Türkan hocamız, bugün yine sizi sevenler, medya ekiplerimiz yanınızdalar. Siz eminim ki, ‘Ah sevgili çocuklar, sevgili kız kardeşlerim, erkek kardeşlerim, yine işi gücü bıraktınız, buraya geldiniz’ diyorsunuz. Bunu hepimiz hissediyoruz, ama lütfen biz daha verimli çalışabilmek için sizden o enerjimizi, o gücümüzü kazanabilmek için bunu yapmamıza izin verin. Çünkü her zor iş, sizinle yola çıkınca, sizi düşününce, sizi yanımızda hissedince inanın daha kolay gerçekleşiyor. Dün Denizli ilimizde Merkezefendi ilçesinde yine sizin kızınız sayılacak bir genç kadın belediye başkanının, sevgili Şeniz Doğan’ın ve Çağdaş Yaşamı Destekleme Derneği Denizli Şube’mizin çabalarıyla Türkan Saylan Parkı açılışına gitmiştik.
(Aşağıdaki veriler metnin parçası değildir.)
import Literature.GroupTheory.CombinatorialGroupTheory.CyclicBlockInterchangeTracking
import Mathlib.Data.List.ReduceOption
import Mathlib.Data.List.Flatten
import HarnessLib

/-!
# Heuer's counting function `ν` for the 3-PARTITION gadget (Heuer 2020, §4.1, Lemma 4.5)

[Heuer2020, §4.1]: for a (cyclic) word `x` over `{a, b, c, d}` and letters `y, z` let `ν_{yz}(x)`
count the occurrences of `yz` as a cyclic subword, and
"`ν = ν_aa + ν_bc + ν_cd + ν_db − ν_ac − ν_cc − ν_dd − ν_da − ν_bb`".
**Lemma 4.5**: (ii) a cyclic block interchange lowers `ν` by at most `6`; (iii) if it lowers `ν` by
exactly `6` then it "does not cut a subword of the form `cc`".

This file: `ν` of a cyclic word as the sum of a weight over cyclically adjacent pairs
(`CBI.nuC`, rotation invariant), its list form and concatenation rules (`CBI.nuL`, `CBI.lin`), the
finite verification behind Lemma 4.5 (a case analysis over the first and last letters of the
blocks, `CBI.delta4_le` / `CBI.delta3_le` and the `cc` statements, by `decide`), and Lemma 4.5
(ii)/(iii) for an interchange given by its blocks.

Everything here is proved; no named facts.

## References

* [Heuer2020] N. Heuer, *Computing commutator length is hard*, arXiv:2001.10230, §4.1, Lemma 4.5.
-/

namespace Literature.GroupTheory.CombinatorialGroupTheory

namespace CBI

open Equiv Equiv.Perm

/-- The weight of an adjacent pair: `+1` on `aa, bc, cd, db`, `−1` on `ac, cc, dd, da, bb`, else `0`
(`a, b, c, d = 0, 1, 2, 3`). [cite: Heuer2020, §4.1] -/
def wt (x y : Fin 4) : ℤ :=
  if (x = 0 ∧ y = 0) ∨ (x = 1 ∧ y = 2) ∨ (x = 2 ∧ y = 3) ∨ (x = 3 ∧ y = 1) then 1
  else if (x = 0 ∧ y = 2) ∨ (x = 2 ∧ y = 2) ∨ (x = 3 ∧ y = 3) ∨ (x = 3 ∧ y = 0) ∨ (x = 1 ∧ y = 1) then -1
  else 0

/-- `|wt| ≤ 1`. [folklore] -/
theorem wt_le_one (x y : Fin 4) : wt x y ≤ 1 := by unfold wt; split_ifs <;> omega

/-- `|wt| ≤ 1`. [folklore] -/
theorem neg_one_le_wt (x y : Fin 4) : -1 ≤ wt x y := by unfold wt; split_ifs <;> omega

/-- The change of `ν` under a non-degenerate interchange `w₁w₂w₃w₄ → w₁w₄w₃w₂`, as a function of
the first/last letters `fᵢ, lᵢ` of the blocks: removed junctions minus created ones. [cite: Heuer2020, Lemma 4.5] -/
def delta4 (f₁ l₁ f₂ l₂ f₃ l₃ f₄ l₄ : Fin 4) : ℤ :=
  (wt l₁ f₂ + wt l₂ f₃ + wt l₃ f₄ + wt l₄ f₁) - (wt l₁ f₄ + wt l₄ f₃ + wt l₃ f₂ + wt l₂ f₁)

/-- The change of `ν` under an interchange with one empty block, `XYZ → XZY`. [cite: Heuer2020, Lemma 4.5] -/
def delta3 (fX lX fY lY fZ lZ : Fin 4) : ℤ :=
  (wt lX fY + wt lY fZ + wt lZ fX) - (wt lX fZ + wt lZ fY + wt lY fX)

/-- **Lemma 4.5 (ii)/(iii), three blocks** (finite verification): the drop is at most `6`, and a
drop of `6` cuts no `cc`. [cite: Heuer2020, Lemma 4.5] -/
theorem delta3_le (fX lX fY lY fZ lZ : Fin 4) :
    delta3 fX lX fY lY fZ lZ ≤ 6 ∧ (delta3 fX lX fY lY fZ lZ = 6 →
      ¬(lX = 2 ∧ fY = 2) ∧ ¬(lY = 2 ∧ fZ = 2) ∧ ¬(lZ = 2 ∧ fX = 2)) := by
  revert fX lX fY lY fZ lZ
  decide

set_option maxHeartbeats 4000000 in
/-- Lemma 4.5 (ii)/(iii), four blocks, with the first junction fixed (the finite verification,
`4⁸` cases). [cite: Heuer2020, Lemma 4.5] -/
theorem delta4_le_aux (l₁ f₂ : Fin 4) : ∀ f₁ l₂ f₃ l₃ f₄ l₄ : Fin 4,
    delta4 f₁ l₁ f₂ l₂ f₃ l₃ f₄ l₄ ≤ 6 ∧ (delta4 f₁ l₁ f₂ l₂ f₃ l₃ f₄ l₄ = 6 →
      ¬(l₁ = 2 ∧ f₂ = 2) ∧ ¬(l₂ = 2 ∧ f₃ = 2) ∧ ¬(l₃ = 2 ∧ f₄ = 2) ∧ ¬(l₄ = 2 ∧ f₁ = 2)) := by
  fin_cases l₁ <;> fin_cases f₂ <;> decide

/-- **Lemma 4.5 (ii)/(iii), four blocks** (finite verification). [cite: Heuer2020, Lemma 4.5] -/
theorem delta4_le (f₁ l₁ f₂ l₂ f₃ l₃ f₄ l₄ : Fin 4) :
    delta4 f₁ l₁ f₂ l₂ f₃ l₃ f₄ l₄ ≤ 6 ∧ (delta4 f₁ l₁ f₂ l₂ f₃ l₃ f₄ l₄ = 6 →
      ¬(l₁ = 2 ∧ f₂ = 2) ∧ ¬(l₂ = 2 ∧ f₃ = 2) ∧ ¬(l₃ = 2 ∧ f₄ = 2) ∧ ¬(l₄ = 2 ∧ f₁ = 2)) :=
  delta4_le_aux l₁ f₂ f₁ l₂ f₃ l₃ f₄ l₄

/-! ### `ν` of cyclic words and of lists -/

/-- `ν` of a cyclic word: the total weight of its cyclically adjacent pairs. [cite: Heuer2020, §4.1] -/
def nuC {N : ℕ} (U : Fin N → Fin 4) : ℤ := ∑ y : Fin N, wt (U y) (U (finRotate N y))

/-- `ν` is invariant under rotation. [folklore] -/
theorem nuC_comp_pow {N : ℕ} (U : Fin N → Fin 4) (k : ℕ) : nuC (U ∘ ⇑(finRotate N ^ k)) = nuC U := by
  unfold nuC
  rw [← Equiv.sum_comp (finRotate N ^ k) (fun y => wt (U y) (U (finRotate N y)))]
  refine Finset.sum_congr rfl fun y _ => ?_
  simp only [Function.comp_apply]
  congr 2
  rw [← Perm.mul_apply, ← Perm.mul_apply, ← pow_succ, ← pow_succ']

/-- `ν` of a list read cyclically. [cite: Heuer2020, §4.1] -/
def nuL (u : List (Fin 4)) : ℤ := nuC fun i : Fin u.length => u[i.val]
Kadınıyla, erkeğiyle, genciyle, çocuğuyla herkes Türkan Saylan’ı anıyor, seviyor, biliyor, konuşuyor. Bu nasıl bir duygu Türkan hocam? Ne mutlu size. Fiziksel olarak aramızdan ayrılalı 13 yıl oldu. Sanki hiç aramızdan ayrılmamışçasına her gün neredeyse bir caddeye adınız veriliyor, bir parka isminiz koyuyor, adınıza kültür merkezi açılıyor. O kültür merkezinden çocuklar, gençler, kadınlar çağdaş Türkiye’yi, çağdaş geleceği, aydınlık yarınları, evrensel değerleri öğreniyor.
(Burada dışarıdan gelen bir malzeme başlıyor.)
import Mathlib.MeasureTheory.Integral.IntegralEqImproper
import Mathlib.MeasureTheory.Integral.ExpDecay
import Mathlib.MeasureTheory.Measure.Haar.NormedSpace
import Mathlib.MeasureTheory.Group.Integral
import Mathlib.Analysis.SpecialFunctions.ImproperIntegrals
import Mathlib.Analysis.SpecialFunctions.Integrals.Basic
import Mathlib.Analysis.Fourier.Inversion
import Literature.Analysis.SpecialFunctions.GammaProductBounds
import HarnessLib

/-!
# Pólya positivity and total mass of the cosine transform of the Fermi function

For `c > 0` let `φ_c(ω) = 1/(1 + e^{cω})` (the Fermi, or logistic, function) and
`u(c, x) = ∫₀^∞ cos(ωx) φ_c(ω) dω` (`fermiCos c x`). This file proves

* `fermiCos_eq_polya`: `u(c, x) = x⁻² ∫₀^∞ (1 - cos ωx) φ_c''(ω) dω` for `x ≠ 0` (two integrations
  by parts; the boundary terms vanish because `sin 0 = 0`, `1 - cos 0 = 0`, `φ_c, φ_c' → 0`);
* `fermiCos_nonneg`: **`u(c, x) ≥ 0`** for all `x` — Pólya's criterion: `φ_c` is convex and
  decreasing on `(0, ∞)` (`fermiFnDeriv2_nonneg`: `φ_c'' = c² eᶜʷ(eᶜʷ - 1)/(1 + eᶜʷ)³ ≥ 0`);
* `fermiCos_le_div_sq`, `fermiCos_le_inv`: the bounds `u(c, x) ≤ c/(2x²)` (`∫₀^∞ φ_c'' = -φ_c'(0) =
  c/4`) and `u(c, x) ≤ 1/c`, so `u` is integrable;
* `fourier_fermiAbs`: the Fourier transform of the even profile `φ_c(|ω|)` is
  `𝓕(φ_c(|·|))(ξ) = 2 u(c, 2πξ)` (real, by evenness);
* `integral_fermiCos`: **`∫_ℝ u(c, x) dx = π/2 = π φ_c(0)`** (Fourier inversion at the origin,
  `Continuous.fourierInv_fourier_eq`).

## Purpose

`x ↦ π⁻¹ u(U/2, x)` is the integral kernel of Lieb–Wu's operator `Û = K̂²(1 + K̂²)⁻¹` (Fourier
multiplier `1/(1 + e^{U|ω|/2})`; Lieb–Wu, Physica A 321 (2003) 1, §5, proof of Theorem 1 and
eq. (U)), for which they note "`Û` has a positive kernel" and `‖Û‖ = 1/2`. The two facts proved
here — positivity of the kernel and total mass `π⁻¹ ∫ u = 1/2` (whence `‖Û‖_{Lᵖ → Lᵖ} ≤ 1/2` by
Young's inequality) — are the kernel inputs of the contraction ("bootstrap") argument that closes
the identification step of Goldbaum's thermodynamic limit at half filling, recorded in the module
docstring of `Literature.MathematicalPhysics.QuantumLattice.LiebWuRho0Bounds`.

## References

* G. Pólya, *Remarks on characteristic functions*, Proc. Berkeley Symp. (1949), Theorem 1
  (convex decreasing `φ` on `(0, ∞)` have nonnegative cosine transforms); here in the concrete
  twice-differentiable form, by parts.
* E. H. Lieb, F. Y. Wu, Physica A 321 (2003) 1–27 = arXiv:cond-mat/0207529, §5 (the operators
  `K̂`, `R̂`, `Û`; "`‖Û‖ = 1/2`").
* Mathlib: `integral_Ioi_mul_deriv_eq_deriv_mul` (parts on `(a, ∞)`),
  `integral_Ioi_of_hasDerivAt_of_tendsto`, `Real.fourier_real_eq_integral_exp_smul`,
  `Continuous.fourierInv_fourier_eq`, `Measure.integral_comp_mul_left`, `integral_neg_eq_self`;
  `integrable_exp_neg_mul_abs` is reused from `GammaProductBounds`.
-/

noncomputable section

open MeasureTheory Set Filter Real
open scoped Topology FourierTransform

namespace Literature.Analysis.SpecialFunctions

/-- The Fermi (logistic) function `φ_c(ω) = 1/(1 + e^{cω})`. [folklore] -/
def fermiFn (c ω : ℝ) : ℝ := 1 / (1 + Real.exp (c * ω))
"Türkan hocam, gözünüz arkada kalmasın"

Türkan hocam, gözünüz arkada kalmasın. Çünkü Türkiye’nin dört bir yanındaki 120 şubemiz, şube başkanlarımız, yönetim kurulu üyelerimiz, diğer üyelerimiz, gençlerimiz, destekçilerimiz canla başla çalışıp Çağdaş Yaşamı Destekleme Derneği’nin tüzüğü doğrultusunda geleceğe ÇYDD’ye ihtiyaç olmayacağı günlere kavuşmak için emek veriyor. Hiç ama hiç üzülmeyin. Şubemizin olmadığı beş ayrı yerde de temsilcilerimiz yine harıl harıl çalışıyorlar. Size çok ama çok minnettarız ve de borçluyuz. Siz derdiniz ki ‘Eğitimli her bireyin Atatürk Cumhuriyeti’ne borcu var’. Bizlerin de var tabii ki ama bizim de Çağdaş Yaşamı Destekleme Derneği’ni kuran siz değerli büyüklerimiz, Prof. Dr. Aysel Ekşi, Prof. Dr. Türkan Saylan, Prof. Dr. Aysel Çelikel başta olmak üzere 16 aydın insana karşı bizim de sözümüz var. Gözünüz arkada kalmasın.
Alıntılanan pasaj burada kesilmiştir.